Theron shuddered in silence, and strove to shut his mind against the thought.
“She has taken Michael’s illness so deeply to heart,” the priest proceeded, “and devoted herself to him so untiringly that I get a little nervous about her. I have been urging her to go away and get a change of air and scene, if only for a few days. She does not sleep well, and that is always a bad thing.”
“I think I remember her telling me once that sometimes she had sleepless spells,” said Theron. “She said that then she banged on her piano at all hours, or dragged the cushions about from room to room, like a wild woman. A very interesting young lady, don’t you find her so?”
Father Forbes let a wan smile play on his lips. “What, our Celia?” he said. “Interesting! Why, Mr. Ware, there is no one like her in the world. She is as unique as — what shall I say? — as the Irish are among races.

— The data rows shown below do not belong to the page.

import Literature.Analysis.FunctionSpaces.BMO
import Literature.Analysis.FunctionSpaces.BMOCarlesonFeffermanStein

/-!
# `BMO⁻¹ ⊂ Ḃ^{-1}_{∞,∞}`: proof of `Literature.Analysis.FunctionSpaces.MemBMOInv.memHomBesov_neg_one_top`

Topic `Literature/Analysis/FunctionSpaces` (a proofs companion of `BMO.lean`, next to
`BMOProofs.lean`). This file **proves** the named fact `Literature.Analysis.FunctionSpaces.MemBMOInv.memHomBesov_neg_one_top` of
`BMO.lean` (Koch–Tataru, Adv. Math. 157 (2001), §1 and (22): the caloric extension of
`u ∈ BMO⁻¹` satisfies `|e^{tΔ}u| ≤ c t^{-1/2} ‖u‖_{BMO⁻¹}`, i.e. `BMO⁻¹ ⊂ Ḃ^{-1}_{∞,∞}`;
Lemarié-Rieusset 2016, p. 229): `Literature.Analysis.FunctionSpaces.MemBMOInv.memHomBesov_neg_one_top_holds`.
Two classical ingredients are proved on the way:

* `Literature.Analysis.FunctionSpaces.bmo_weighted_oscillation_le` — Grafakos, *Modern Fourier Analysis* (3rd ed.),
  Prop. 3.1.5 (ii) with `δ = 1`: `R ∫ |f - Avg_{B(x₀,R)} f| (R + |x - x₀|)^{-d-1} dx ≤ C_d ‖f‖_BMO`,
  from the dyadic-shell tail estimate `Literature.Analysis.FunctionSpaces.MemBMO.lintegral_compl_ball_enorm_sub_average_mul_le`
  of `BMOCarlesonFeffermanStein.lean`;
* `Literature.Analysis.FunctionSpaces.HasWeakDivergenceRepresentation.integral_schwartz_mul_eq` — the weak divergence identity
  `∫ u ψ = -∫ dψ(Φ)` for Schwartz (instead of compactly supported) test functions, when `Φ` is
  polynomially integrable and `ψ u ∈ L¹`, by the cutoff argument (`integral_mul_eq_of_decay`:
  test with `χₙ ψ`, `χₙ = β(·/(n+1))`, and pass to the limit by dominated convergence), applied
  to `re ψ` and `im ψ`.

## Proof (Littlewood–Paley route)

Write `u = div Φ` with `Φᵢ = ⟪Φ, bᵢ⟫ ∈ BMO` (`b` the standard orthonormal basis). For a smooth
compactly supported profile `ρ` (`ρ = φ₀` for the blocks `Δ̇ⱼ = φ₀(2^{-j}D)`, `ρ = χ` for the
cutoffs `Ṡⱼ = χ(2^{-j}D)`) and `ψ = 𝓕(ρ(2^{-j}·) 𝓕⁻¹φ)` one has
`⟨ρ(2^{-j}D) U, φ⟩ = ∫ ψ u = -∫ dψ(Φ) = -∑ᵢ ∫ Φᵢ ∂ᵢψ` and `∂ᵢψ = 2ʲ 𝓕(τᵢ(2^{-j}·) 𝓕⁻¹φ)`
with `τᵢ(η) = -2πi ⟪η, bᵢ⟫ ρ(η)`, a smooth compactly supported symbol *vanishing at the
origin*; its kernel `Kᵢⱼ = 𝓕τᵢ(2^{-j}·) = 2^{jd} Kᵢ(2ʲ·)` is a Schwartz function of mean zero,
so that (Fubini)
`⟨ρ(2^{-j}D) U, φ⟩ = ∫ φ Gⱼ` with `Gⱼ(y) = -2ʲ ∑ᵢ ∫ Kᵢⱼ(x - y) Φᵢ(x) dx` and, subtracting the
average of `Φᵢ` over `B(y, 2^{-j})` and using Prop. 3.1.5 (ii),
`‖Gⱼ‖_∞ ≤ 2ʲ C` (this is `BMO ⊂ Ḃ⁰_{∞,∞}`, Grafakos Thm. 3.3.8, estimate (3.3.18)). Hence
`‖Δ̇ⱼ U‖_{L^∞} ≤ C 2ʲ` and `|⟨Ṡⱼ U, φ⟩| ≤ C 2ʲ ‖φ‖_{L¹} → 0` as `j → -∞`.

## Main results (all proved)

* `Literature.Analysis.FunctionSpaces.fourier_smulLeftCLM_fourierInv_apply`: kernel of a Fourier multiplier with Schwartz symbol,
  `𝓕(T · 𝓕⁻¹φ)(x) = ∫ 𝓕T(x - y) φ(y) dy`;
* `Literature.Analysis.FunctionSpaces.bmo_weighted_oscillation_le`: Grafakos' Prop. 3.1.5 (ii) at `δ = 1`;
* `Literature.Analysis.FunctionSpaces.MemBMO.norm_integral_kernel_mul_le`: `BMO ⊂ Ḃ⁰_{∞,∞}` in kernel form;
* `Literature.Analysis.FunctionSpaces.HasWeakDivergenceRepresentation.integral_mul_eq_of_decay`,
  `Literature.Analysis.FunctionSpaces.HasWeakDivergenceRepresentation.integral_schwartz_mul_eq`: the weak divergence identity
  for decaying, resp. Schwartz, test functions;
* `Literature.Analysis.FunctionSpaces.MemBMOInv.exists_bounded_repr`: `ρ(2^{-j}D) U` is a bounded function of sup norm `≤ C 2ʲ`;
* `Literature.MemBMOInv.memHomBesov_neg_one_top_holds : MemBMOInv.memHomBesov_neg_one_top`.

## References

* H. Koch, D. Tataru, *Well-posedness for the Navier–Stokes equations*, Adv. Math. 157 (2001),
  22–35, §1, Theorem 1 and (22). [KochTataruAdvMath2001]
* L. Grafakos, *Modern Fourier Analysis*, 3rd ed., GTM 250 (2014), Prop. 3.1.5, Thm. 3.3.8.
  [GrafakosMFA2014]
* P. G. Lemarié-Rieusset, *The Navier–Stokes Problem in the 21st Century* (2016), Ch. 9, p. 229.
  [LemarieRieusset2016]
* H. Bahouri, J.-Y. Chemin, R. Danchin, *Fourier Analysis and Nonlinear PDE* (2011), §2.
-/

noncomputable section

open MeasureTheory SchwartzMap FourierTransform RealInnerProductSpace Real Complex Metric Filter
  Topology
open scoped SchwartzMap ENNReal NNReal LineDeriv ContDiff FourierTransform

namespace Literature.Analysis.FunctionSpaces

/-! ## Symbols: dilations and the derivative profile -/

section Symbols

variable {E : Type*} [NormedAddCommGroup E] [InnerProductSpace ℝ E]

/-- The dyadic dilate `ρ(2^{-j} ξ)` of a symbol profile `ρ` (BCD (2.5): `φ(2^{-j}D)`). [folklore] -/
def dilateSymbol (ρ : E → ℂ) (j : ℤ) (ξ : E) : ℂ := ρ (((2 : ℝ) ^ (-j)) • ξ)

/-- Unfolding `dilateSymbol`. [folklore] -/
theorem dilateSymbol_apply (ρ : E → ℂ) (j : ℤ) (ξ : E) :
    dilateSymbol ρ j ξ = ρ (((2 : ℝ) ^ (-j)) • ξ) := rfl

/-- `φⱼ = φ₀(2^{-j}·)` for the dyadic symbols of `LittlewoodPaley.lean` (BCD (2.5)). [folklore] -/
theorem dyadicSymbol_eq_dilateSymbol (j : ℤ) :
    (dyadicSymbol j : E → ℂ) = dilateSymbol (dyadicSymbol 0) j := by
  ext ξ
  have h : (2 : ℝ) ^ (1 - j) = (2 : ℝ) ^ (1 - 0 : ℤ) * 2 ^ (-j) := by
    rw [← zpow_add₀ two_ne_zero]; ring_nf
  simp only [dyadicSymbol, dilateSymbol, smul_smul, neg_zero, zpow_zero, one_mul, h]

/-- `χⱼ = χ₀(2^{-j}·)` for the low-frequency symbols of `LittlewoodPaley.lean` (BCD (2.5)).
[folklore] -/
theorem lowFreqSymbol_eq_dilateSymbol (j : ℤ) :
    (lowFreqSymbol j : E → ℂ) = dilateSymbol (lowFreqSymbol 0) j := by
  ext ξ
  simp [lowFreqSymbol, dilateSymbol]

/-- Dilates of smooth symbols are smooth (chain rule). [folklore] -/
theorem dilateSymbol_contDiff {ρ : E → ℂ} (hρ : ContDiff ℝ ∞ ρ) (j : ℤ) :
    ContDiff ℝ ∞ (dilateSymbol ρ j) :=
  hρ.comp (contDiff_const.smul contDiff_id)

/-- Dilates of compactly supported symbols are compactly supported. [folklore] -/
theorem dilateSymbol_hasCompactSupport [FiniteDimensional ℝ E] {ρ : E → ℂ}
    (hρ : HasCompactSupport ρ) (j : ℤ) : HasCompactSupport (dilateSymbol ρ j) :=
  hρ.comp_homeomorph (Homeomorph.smulOfNeZero ((2 : ℝ) ^ (-j)) (zpow_ne_zero _ two_ne_zero))

/-- Dilates of smooth compactly supported symbols have temperate growth (so that the Fourier
multipliers of `LittlewoodPaley.lean` are not the junk value `0`). [folklore] -/
theorem dilateSymbol_hasTemperateGrowth [FiniteDimensional ℝ E] {ρ : E → ℂ} (hρ : ContDiff ℝ ∞ ρ)
    (hρc : HasCompactSupport ρ) (j : ℤ) : (dilateSymbol ρ j).HasTemperateGrowth :=
  (dilateSymbol_hasCompactSupport hρc j).hasTemperateGrowth (dilateSymbol_contDiff hρ j)

/-- The symbol `τ(ξ) = -2πi ⟪ξ, m⟫ ρ(ξ)` of `∂ₘ ρ(D)` composed with the Fourier-side sign
convention of `SchwartzMap.lineDerivOp_fourier_eq`; it vanishes at the origin. [folklore] -/
def derivSymbol (ρ : E → ℂ) (m : E) (ξ : E) : ℂ := -(2 * π * I) * ((⟪ξ, m⟫ : ℂ) * ρ ξ)

/-- The derivative symbol vanishes at the origin (its kernel has mean zero). [folklore] -/
theorem derivSymbol_zero (ρ : E → ℂ) (m : E) : derivSymbol ρ m 0 = 0 := by
  simp [derivSymbol]

/-- The derivative symbol of a smooth profile is smooth. [folklore] -/
theorem derivSymbol_contDiff {ρ : E → ℂ} (hρ : ContDiff ℝ ∞ ρ) (m : E) :
    ContDiff ℝ ∞ (derivSymbol ρ m) :=
  contDiff_const.mul
    ((ofRealCLM.contDiff.comp (contDiff_id.inner ℝ contDiff_const)).mul hρ)

/-- The derivative symbol of a compactly supported profile is compactly supported. [folklore] -/
theorem derivSymbol_hasCompactSupport {ρ : E → ℂ} (hρ : HasCompactSupport ρ) (m : E) :
    HasCompactSupport (derivSymbol ρ m) := by
  unfold derivSymbol
  exact (hρ.mul_left).mul_left

/-- The symbol identity behind `∂ₘ ρ(2^{-j}D) = 2ʲ τ(2^{-j}D)`:
`-2πi ⟪ξ, m⟫ ρ(2^{-j}ξ) = 2ʲ τ(2^{-j}ξ)`. [folklore] -/
theorem inner_mul_dilateSymbol (ρ : E → ℂ) (m : E) (j : ℤ) :
    (-(2 * π * I)) • ((fun ξ : E => (⟪ξ, m⟫ : ℂ)) * dilateSymbol ρ j) =
      ((2 : ℂ) ^ j) • dilateSymbol (derivSymbol ρ m) j := by
  ext ξ
  simp only [Pi.smul_apply, Pi.mul_apply, dilateSymbol, derivSymbol, smul_eq_mul,
    real_inner_smul_left, ofReal_mul]
  have h2 : ((2 : ℂ) ^ j) * ((2 : ℝ) ^ (-j) : ℝ) = 1 := by
    push_cast
    rw [← zpow_add₀ two_ne_zero]; simp
  linear_combination (2 * π * I) * (⟪ξ, m⟫ : ℂ) * ρ (((2 : ℝ) ^ (-j)) • ξ) * h2

end Symbols

/-! ## Fourier-side lemmas: derivative of a multiplier, kernels, dilations -/

section Fourier

variable {E : Type*} [NormedAddCommGroup E] [InnerProductSpace ℝ E] [FiniteDimensional ℝ E]
  [MeasurableSpace E] [BorelSpace E]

Her father and mother were both born in mud-cabins, and she — she might be the daughter of a hundred kings, except that they seem mostly rather under-witted than otherwise. She always impresses me as a sort of atavistic idealization of the old Kelt at his finest and best. There in Ireland you got a strange mixture of elementary early peoples, walled off from the outer world by the four seas, and free to work out their own racial amalgam on their own lines. They brought with them at the outset a great inheritance of Eastern mysticism. Others lost it, but the Irish, all alone on their island, kept it alive and brooded on it, and rooted their whole spiritual side in it. Their religion is full of it; their blood is full of it; our Celia is fuller of it than anybody else. The Ireland of two thousand years ago is incarnated in her. They are the merriest people and the saddest, the most turbulent and the most docile, the most talented and the most unproductive, the most practical and the most visionary, the most devout and the most pagan. These impossible contradictions war ceaselessly in their blood. When I look at Celia, I seem to see in my mind’s eye the fair young-ancestral mother of them all.”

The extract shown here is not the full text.